Um fluxo de trabalho acessível de sequenciamento do genoma completo baseado em nanoporos foi desenvolvido por Brunker et ^al.61, utilizando recursos da rede ARTIC⁴⁶. Aqui, apresentamos um fluxo de trabalho atualizado, com etapas completas de amostra para sequência para interpretação. O fluxo de trabalho detalha a preparação de amostras de tecido cerebral para sequenciamento do genoma inteiro, apresenta um pipeline de bioinformática para processar leituras e gerar sequências de consenso e destaca duas ferramentas específicas da raiva para automatizar a atribuição de linhagens e determinar o contexto filogenético. O fluxo de trabalho atualizado também fornece instruções abrangentes para a configuração de espaços de trabalho computacionais e laboratoriais apropriados, com considerações para implementação em diferentes contextos (incluindo configurações com poucos recursos). Demonstramos a implementação bem-sucedida do fluxo de trabalho em ambientes acadêmicos e de institutos de pesquisa em quatro PBMRs endêmicos de RABV com nenhuma ou limitada capacidade de vigilância genômica. O fluxo de trabalho provou ser resiliente à aplicação em diversas configurações e compreensível por usuários com experiência variada.

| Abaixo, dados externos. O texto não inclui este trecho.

import Mathlib
import Literature.Computability.AlgebraicComplexity.OrbitCoordinateRing
import Literature.Computability.AlgebraicComplexity.GCTObstructions
import Literature.Computability.Complexity.OccurrenceObstructionsBIP
import Summits.ValiantsHypothesis.ValiantsHypothesis.Theorems.ValuativeGCTValuativeFlipLinearEntryDeterminants
import Summits.ValiantsHypothesis.ValiantsHypothesis.Theorems.ValuativeGCTValuativeFlipNoSmallBodyTools

/-!
# No-small-body equations for `Δ(det_m)` — the core vanishing theorem

Crux `ValuativeGCT.ValuativeFlip` (stmt-ValiantsHypothesis-12624), wall-breaker axis D
("det-orbit-closure multiplicity bounds for `detCensus`", seat k3 gen 1/2).  Third file of the
chain; the det-side theorem `K_m(λ*) = a_λ(δ[m])` for `|λ̄| ≤ m` and its crux-currency corollary
(no valuative flip at body `≤ m`, any centre) are in `ValuativeGCTValuativeFlipNoSmallBodyEquations`.

**Theorem (`nsb_eq_zero_of_forall_body_le`).**  Let `F ∈ ℂ[Sym^m ℂ^{m×m}]` be a polynomial in the
coefficients `c_d` (`d` the degree-`m` exponent vectors in the matrix variables), homogeneous in the
`c_d`, every monomial `∏ c_{dᵢ}` of which has BODY `Σᵢ (m - dᵢ(x_top)) ≤ m` (total degree of the
`x^{dᵢ}` away from the top variable).  If `F` vanishes on the orbit `GL_{m²} · det_m`, then `F = 0`.

Proof.  Pick a monomial `s` of `F` with the fewest body factors `d ≠ x_top^m`, index its body
factors (with multiplicity) by a set `J` of slots `k = ⟨d_k, i⟩`, and form over the parameter ring
`ℂ[T_k : k ∈ J]` the test form `G = X_top^{m-b} ∏_{k ∈ J} (X_top^{a_k} + T_k x^{γ_k})`,
`a_k = m - d_k(top)`, `x^{γ_k} = x^{d_k} / X_top^{d_k(top)}`, `b = Σ a_k ≤ m`.  Every specialisation
`G_t` is an `m × m` linear-entry determinant (`nsb_testForm_mem_orbitClosure_detFormLex`), so
`F(G_t) = 0` for all `t`, hence `Q := F(coefficients of G) = 0` in `ℂ[T]`.  On the other hand
`G = Σ_{A ⊆ J} T^A x^{e(A)}` (`nsb_testForm_expand`), so the coefficient of the square-free monomial
`T^J` in `Q` is `Σ_{s'} F_{s'} · N(s')`, where `N(s')` counts the ways of choosing, for each factor
slot of `s'`, a block `A ⊆ J` with `x^{e(A)}` equal to that factor, the blocks partitioning `J`
(`nsb_coeff_prod_sum_indicator`).  Blocks are empty exactly at the factors `x_top^m`, so a monomial
`s'` with `N(s') ≠ 0` has at most `#J` body factors, hence exactly `#J` by minimality, all its blocks
are singletons, and reading labels back (`e({k}) = d_k`) gives `s' = s` (`nsb_core_count`); and
`N(s) ≥ 1` (diagonal blocks).  So the coefficient is `F_s · N(s) ≠ 0`, contradicting `Q = 0`.
Elementary throughout [folklore]; no trace identities (Procesi–Razmyslov) are needed.
-/

-- `Summit.ValiantsHypothesis.ValiantsHypothesis.…` is the tree's mandated single-conjunct layout (Sub = Summit).
set_option linter.dupNamespace false

namespace Summit.ValiantsHypothesis.ValiantsHypothesis.Theorems.ValuativeFlip

open MvPolynomial
open Literature.NumberTheory.DiophantineGeometry Literature.Computability.AlgebraicComplexity
open Literature.Computability.Complexity
open scoped BigOperators

set_option maxHeartbeats 800000 in
/-- **No small-body test polynomial vanishes on `Δ(det_m)`.**  A polynomial `F` in the degree-`m`
coefficients, homogeneous in them, all of whose monomials have body
`Σ_d s(d) · (m - d(x_top)) ≤ m`, and which vanishes on `GL_{m²} · det_m`, is zero.  (The weight
vectors of weight `λ*` with `|λ̄| ≤ m` are such `F`, see `ValuativeGCTValuativeFlipNoSmallBodyEquations`.)
[folklore] -/
theorem nsb_eq_zero_of_forall_body_le {m : ℕ} [NeZero m] {δ : ℕ}
    (F : MvPolynomial (DegIdx (MatIdx m) m) ℂ) (hF : F.IsHomogeneous δ)
    (hbody : ∀ s ∈ F.support, ∑ d ∈ s.support, s d * (m - d.1 (topMatIdx m)) ≤ m)
    (hvan : F ∈ orbitVanishingIdeal (detFormLex ℂ m) m) : F = 0 := by
  classical
  by_contra hF0
  -- the top variable and the top coordinate `x_top^m`
  set τ : MatIdx m := topMatIdx m with hτ
  have hdegτ : (Finsupp.single τ m : MatIdx m →₀ ℕ) ∈ degMonomials (MatIdx m) m :=
    mem_degMonomials_iff.mpr (Finsupp.degree_single τ m)
  set dτ : DegIdx (MatIdx m) m := ⟨Finsupp.single τ m, hdegτ⟩ with hdτ
  -- slots of a monomial: `K s` all factor slots, `J s` the body (non-top) slots
  obtain ⟨K, hK⟩ : ∃ K : (DegIdx (MatIdx m) m →₀ ℕ) → Finset (Σ _ : DegIdx (MatIdx m) m, ℕ),
      K = fun s => s.support.sigma fun d => Finset.range (s d) := ⟨_, rfl⟩
  obtain ⟨J, hJ⟩ : ∃ J : (DegIdx (MatIdx m) m →₀ ℕ) → Finset (Σ _ : DegIdx (MatIdx m) m, ℕ),
      J = fun s => (K s).filter fun k => k.1 ≠ dτ := ⟨_, rfl⟩
  have hmemJ : ∀ s k, k ∈ J s ↔ k ∈ K s ∧ k.1 ≠ dτ := fun s k => by rw [hJ, Finset.mem_filter]
  -- a monomial of `F` with the fewest body factors
  have hne : F.support.Nonempty := support_nonempty.mpr hF0
  obtain ⟨s, hs, hmin⟩ := Finset.exists_min_image F.support (fun s => (J s).card) hne
  -- block data of a slot
  obtain ⟨a, ha⟩ : ∃ a : (Σ _ : DegIdx (MatIdx m) m, ℕ) → ℕ, a = fun k => m - k.1.1 τ := ⟨_, rfl⟩
  obtain ⟨γ, hγ⟩ : ∃ γ : (Σ _ : DegIdx (MatIdx m) m, ℕ) → (MatIdx m →₀ ℕ),
      γ = fun k => k.1.1.erase τ := ⟨_, rfl⟩
  have hdegk : ∀ k : (Σ _ : DegIdx (MatIdx m) m, ℕ), k.1.1.degree = m :=
    fun k => mem_degMonomials_iff.mp k.1.2
  have hsplitk : ∀ k : (Σ _ : DegIdx (MatIdx m) m, ℕ), (γ k).degree + k.1.1 τ = m := fun k => by
    have h := congrArg Finsupp.degree (Finsupp.erase_add_single τ k.1.1)
    rw [map_add, Finsupp.degree_single, hdegk] at h
    rw [hγ]
    exact h
  have hτle : ∀ k : (Σ _ : DegIdx (MatIdx m) m, ℕ), k.1.1 τ ≤ m := fun k => by
    have := hsplitk k; omega
  have hγdeg : ∀ k, (γ k).degree = a k := fun k => by
    have := hsplitk k; rw [ha]; dsimp only; omega
  have hγτ : ∀ k, γ k τ = 0 := fun k => by rw [hγ]; exact Finsupp.erase_same
  -- a slot whose factor is not `x_top^m` has positive block size
  have hτ_of_a : ∀ k : (Σ _ : DegIdx (MatIdx m) m, ℕ), a k = 0 → k.1 = dτ := by
    intro k h0
    have hτm : k.1.1 τ = m := by
      have h1 := hτle k; rw [ha] at h0; dsimp only at h0; omega
    apply Subtype.ext
    have h0' : k.1.1.erase τ = 0 := by
      have h1 := hγdeg k
      rw [h0, hγ] at h1
      exact (Finsupp.degree_eq_zero_iff _).mp h1
    calc k.1.1 = k.1.1.erase τ + Finsupp.single τ (k.1.1 τ) := (Finsupp.erase_add_single τ _).symm
      _ = Finsupp.single τ m := by rw [h0', zero_add, hτm]
  have ha_dτ : ∀ k : (Σ _ : DegIdx (MatIdx m) m, ℕ), k.1 = dτ → a k = 0 := by
    intro k hk
    rw [ha]; dsimp only; rw [hk, hdτ]; dsimp only
    rw [Finsupp.single_eq_same]; exact Nat.sub_self m
  have ha1 : ∀ k ∈ J s, 1 ≤ a k := by
    intro k hk
    rw [hmemJ] at hk
    rw [Nat.one_le_iff_ne_zero]
    exact fun h0 => hk.2 (hτ_of_a k h0)
  -- total body size of `s`
  have hb : ∑ k ∈ J s, a k = ∑ d ∈ s.support, s d * (m - d.1 τ) := by
    have h1 : ∑ k ∈ J s, a k = ∑ k ∈ K s, a k := by
      rw [hJ]
      exact Finset.sum_filter_of_ne fun k _ hne heq => hne (ha_dτ k heq)
    rw [h1, hK]
    dsimp only
    rw [Finset.sum_sigma]
    refine Finset.sum_congr rfl fun d _ => ?_
    simp only [ha]
    rw [Finset.sum_const, Finset.card_range, smul_eq_mul]
  have hbm : ∑ k ∈ J s, a k ≤ m := hb ▸ hbody s hs
  -- the exponent vector of a set of blocks
  obtain ⟨e, he⟩ : ∃ e : Finset (Σ _ : DegIdx (MatIdx m) m, ℕ) → (MatIdx m →₀ ℕ),
      e = fun A => Finsupp.single τ (m - ∑ k ∈ A, a k) + ∑ k ∈ A, γ k := ⟨_, rfl⟩
  have he_empty : e ∅ = Finsupp.single τ m := by rw [he]; simp
  have he_ne : ∀ A, A ⊆ J s → A ≠ ∅ → e A ≠ Finsupp.single τ m := by
    intro A hA hAne heq
    obtain ⟨k, hk⟩ := Finset.nonempty_iff_ne_empty.mpr hAne
    have hγk : γ k ≠ 0 := by
      intro h0
      have h1 := hγdeg k
      rw [h0, map_zero] at h1
      have h2 := ha1 k (hA hk)
      omega
    obtain ⟨v, hv⟩ : ∃ v, γ k v ≠ 0 := by
      by_contra hall
      push Not at hall
      exact hγk (Finsupp.ext hall)
    have hvτ : τ ≠ v := by
      intro hvt; rw [← hvt, hγτ] at hv; exact hv rfl
    have h1 : (e A) v = 0 := by rw [heq, Finsupp.single_apply, if_neg hvτ]
    have h2 : γ k v ≤ (e A) v := by
      rw [he]
      dsimp only
      rw [Finsupp.add_apply, Finsupp.single_apply, if_neg hvτ, zero_add, Finsupp.finsetSum_apply]
      exact Finset.single_le_sum (f := fun k => γ k v) (fun _ _ => Nat.zero_le _) hk
    omega
  have he_single : ∀ k ∈ J s, e {k} = k.1.1 := by
    intro k hk
    rw [he]
    dsimp only
    rw [Finset.sum_singleton, Finset.sum_singleton]
    have h1 : m - a k = k.1.1 τ := by
      have := hτle k; rw [ha]; dsimp only; omega
    rw [h1, hγ]
    exact Finsupp.single_add_erase τ k.1.1
  -- the generic test form over the parameter ring `ℂ[T_k]`
  set G : MvPolynomial (MatIdx m) (MvPolynomial (Σ _ : DegIdx (MatIdx m) m, ℕ) ℂ) :=
    X τ ^ (m - ∑ k ∈ J s, a k) *
      ∏ k ∈ J s, (X τ ^ (a k) +
        (X k : MvPolynomial (Σ _ : DegIdx (MatIdx m) m, ℕ) ℂ) • monomial (γ k) 1) with hG
  have hGexp : G = ∑ A ∈ (J s).powerset,
      monomial (e A) (∏ k ∈ A, (X k : MvPolynomial (Σ _ : DegIdx (MatIdx m) m, ℕ) ℂ)) := by
    rw [hG, nsb_testForm_expand (J s) τ a γ _ hbm, he]
  have hcoeffG : ∀ e₀ : MatIdx m →₀ ℕ, coeff e₀ G =
      ∑ A ∈ (J s).powerset.filter (fun A => e A = e₀),
        ∏ k ∈ A, (X k : MvPolynomial (Σ _ : DegIdx (MatIdx m) m, ℕ) ℂ) := by
    intro e₀; rw [hGexp, nsb_coeff_sum_monomial]
  -- every specialisation is a point of `Δ(det_m)`, so `F` vanishes on the coefficients of `G`
  set Q : MvPolynomial (Σ _ : DegIdx (MatIdx m) m, ℕ) ℂ :=
    aeval (fun d : DegIdx (MatIdx m) m => coeff d.1 G) F with hQ
  have hQ0 : Q = 0 := by
    apply MvPolynomial.funext
    intro t
    rw [map_zero]
    have hmem : MvPolynomial.map (eval t) G ∈ orbitClosure (detFormLex ℂ m) := by
      rw [hG, nsb_map_eval_testForm]
      exact nsb_testForm_mem_orbitClosure_detFormLex (J s) τ a γ t ha1 (fun k _ => hγdeg k) hbm
    have hvan' := orbitVanishingIdeal_le_of_mem_orbitClosure (m := m) hmem hvan
    have h1 := (mem_orbitVanishingIdeal_iff.mp hvan') 1
    simp only [map_one, Module.End.one_apply] at h1
    have hcomp : (MvPolynomial.aeval t).comp (aeval fun d : DegIdx (MatIdx m) m => coeff d.1 G) =
        aeval fun d : DegIdx (MatIdx m) m => MvPolynomial.aeval t (coeff d.1 G) := comp_aeval _ _
    have h2 : eval t Q = aeval (fun d : DegIdx (MatIdx m) m => MvPolynomial.aeval t (coeff d.1 G)) F := by
      rw [hQ, ← hcomp]
      rfl
    have hfun : (fun d : DegIdx (MatIdx m) m => MvPolynomial.aeval t (coeff d.1 G)) =
        formCoeff m (MvPolynomial.map (eval t) G) := by
      funext d
      rw [formCoeff_apply, coeff_map]
      rfl
    rw [h2, hfun]
    exact h1
  -- admissible blocks of a slot, and the count `N`
  obtain ⟨𝒜, h𝒜⟩ : ∃ 𝒜 : (Σ _ : DegIdx (MatIdx m) m, ℕ) → Finset (Finset (Σ _ : DegIdx (MatIdx m) m, ℕ)),
      𝒜 = fun k => (J s).powerset.filter fun A => e A = k.1.1 := ⟨_, rfl⟩
  have hmem𝒜 : ∀ k A, A ∈ 𝒜 k ↔ A ⊆ J s ∧ e A = k.1.1 := fun k A => by
    rw [h𝒜, Finset.mem_filter, Finset.mem_powerset]
  obtain ⟨N, hN⟩ : ∃ N : (DegIdx (MatIdx m) m →₀ ℕ) → ℕ,
      N = fun s' => (((K s').pi 𝒜).filter fun p =>
        ∑ k ∈ (K s').attach, ∑ j ∈ p k.1 k.2, (Finsupp.single j 1 : (Σ _ : DegIdx (MatIdx m) m, ℕ) →₀ ℕ) =
          ∑ j ∈ J s, Finsupp.single j 1).card := ⟨_, rfl⟩
  -- the coefficient of the square-free parameter monomial `T^{J s}` in `Q`
  have hcoeffQ : coeff (∑ j ∈ J s, Finsupp.single j 1) Q = ∑ s' ∈ F.support, coeff s' F * (N s' : ℂ) := by
    rw [hQ, aeval_def, eval₂_eq, coeff_sum]
    refine Finset.sum_congr rfl fun s' _ => ?_
    rw [algebraMap_eq, coeff_C_mul]
    congr 1
    have hprod : ∏ d ∈ s'.support, coeff d.1 G ^ s' d = ∏ k ∈ K s', coeff k.1.1 G := by
      rw [hK]
      dsimp only
      rw [Finset.prod_sigma]
      refine Finset.prod_congr rfl fun d _ => ?_
      dsimp only
      rw [Finset.prod_const, Finset.card_range]
    rw [hprod]
    simp only [hcoeffG]
    have h𝒜' : ∀ k : (Σ _ : DegIdx (MatIdx m) m, ℕ),
        (J s).powerset.filter (fun A => e A = k.1.1) = 𝒜 k := fun k => by rw [h𝒜]
    simp only [h𝒜']
    rw [nsb_coeff_prod_sum_indicator]
    simp only [hN]
    congr
  -- (1) only `s` itself is counted
  have hN0 : ∀ s' ∈ F.support, s' ≠ s → N s' = 0 := by
    intro s' hs' hne'
    rw [hN]
    dsimp only
    rw [Finset.card_eq_zero, Finset.filter_eq_empty_iff]
    intro p hp hsum
    apply hne'
    rw [Finset.mem_pi] at hp
    -- the blocks as a total function
    set p' : (Σ _ : DegIdx (MatIdx m) m, ℕ) → Finset (Σ _ : DegIdx (MatIdx m) m, ℕ) :=
      fun k => if h : k ∈ K s' then p k h else ∅ with hp'
    have hp'K : ∀ k (h : k ∈ K s'), p' k = p k h := fun k h => by rw [hp']; exact dif_pos h
    have hsum' : ∑ k ∈ K s', ∑ j ∈ p' k, (Finsupp.single j 1 : (Σ _ : DegIdx (MatIdx m) m, ℕ) →₀ ℕ) =
        ∑ j ∈ J s, Finsupp.single j 1 := by
      rw [← hsum, ← Finset.sum_attach (K s')]
      exact Finset.sum_congr rfl fun k _ => by rw [hp'K k.1 k.2]
    have hadm : ∀ k ∈ K s', p' k ⊆ J s ∧ e (p' k) = k.1.1 := fun k hk => by
      rw [hp'K k hk]; exact (hmem𝒜 k _).mp (hp k hk)
    have key := nsb_core_count Sigma.fst Sigma.fst dτ (J s) (K s') p'
      (fun k hk h0 => by
        have h := (hadm k hk).2
        rw [h0, he_empty] at h
        exact Subtype.ext h.symm)
      (fun k hk hkτ => by
        by_contra hne0
        have h := (hadm k hk).2
        rw [hkτ, hdτ] at h
        exact he_ne _ (hadm k hk).1 hne0 h)
      (fun k hk j hj => by
        have h := (hadm k hk).2
        have hjJ : j ∈ J s := (hadm k hk).1 (by rw [hj]; exact Finset.mem_singleton_self j)
        rw [hj, he_single j hjJ] at h
        exact Subtype.ext h)
      hsum'
      (by rw [hJ] at hmin ⊢; exact hmin s' hs')
    simp only [hJ, hK] at key
    rw [nsb_sum_single_fst_slots, nsb_sum_single_fst_slots] at key
    refine nsb_eq_of_erase_eq_of_degree_eq dτ key ?_
    have hd1 : Finsupp.weight (1 : DegIdx (MatIdx m) m → ℕ) s' = δ := hF (mem_support_iff.mp hs')
    have hd2 : Finsupp.weight (1 : DegIdx (MatIdx m) m → ℕ) s = δ := hF (mem_support_iff.mp hs)
    rw [Finsupp.degree_eq_weight_one]
    exact hd1.trans hd2.symm
  -- (2) `s` is counted at least once (diagonal blocks)
  have hNs : N s ≠ 0 := by
    rw [hN]
    dsimp only
    rw [Ne, Finset.card_eq_zero, ← Ne, ← Finset.nonempty_iff_ne_empty]
    refine ⟨fun k _ => if k.1 ≠ dτ then {k} else ∅, ?_⟩
    rw [Finset.mem_filter, Finset.mem_pi]
    refine ⟨fun k hk => ?_, ?_⟩
    · rw [hmem𝒜]
      split_ifs with hkτ
      · have hkJ : k ∈ J s := (hmemJ s k).mpr ⟨hk, hkτ⟩
        exact ⟨Finset.singleton_subset_iff.mpr hkJ, he_single k hkJ⟩
      · push Not at hkτ
        refine ⟨Finset.empty_subset _, ?_⟩
        rw [he_empty, hkτ, hdτ]
    · have hatt := Finset.sum_attach (K s) (fun k => ∑ j ∈ (if k.1 ≠ dτ then ({k} : Finset _) else ∅),
        (Finsupp.single j 1 : (Σ _ : DegIdx (MatIdx m) m, ℕ) →₀ ℕ))
      dsimp only at hatt ⊢
      rw [hatt, nsb_sum_indicator_diag, hJ]
  -- the contradiction
  have hcoeff : coeff (∑ j ∈ J s, Finsupp.single j 1) Q = coeff s F * (N s : ℂ) := by
    rw [hcoeffQ]
    refine Finset.sum_eq_single s (fun s' hs' hne' => ?_) (fun h => absurd hs h)
    rw [hN0 s' hs' hne', Nat.cast_zero, mul_zero]
  rw [hQ0, coeff_zero] at hcoeff
  exact mul_ne_zero (mem_support_iff.mp hs) (Nat.cast_ne_zero.mpr hNs) hcoeff.symm

end Summit.ValiantsHypothesis.ValiantsHypothesis.Theorems.ValuativeFlip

Esse fluxo de trabalho para sequenciamento RABV é o protocolo mais abrangente disponível publicamente (cobrindo etapas de amostra para sequência para interpretação) e especificamente adaptado para reduzir os custos de inicialização e execução. O tempo e o custo necessários para a preparação e sequenciamento de bibliotecas com tecnologia de nanoporos são muito reduzidos em relação a outras plataformas, como o Illumina⁶¹, e os desenvolvimentos contínuos da tecnologia estão melhorando a qualidade e a precisão da sequência para serem comparáveis ao Illumina⁶².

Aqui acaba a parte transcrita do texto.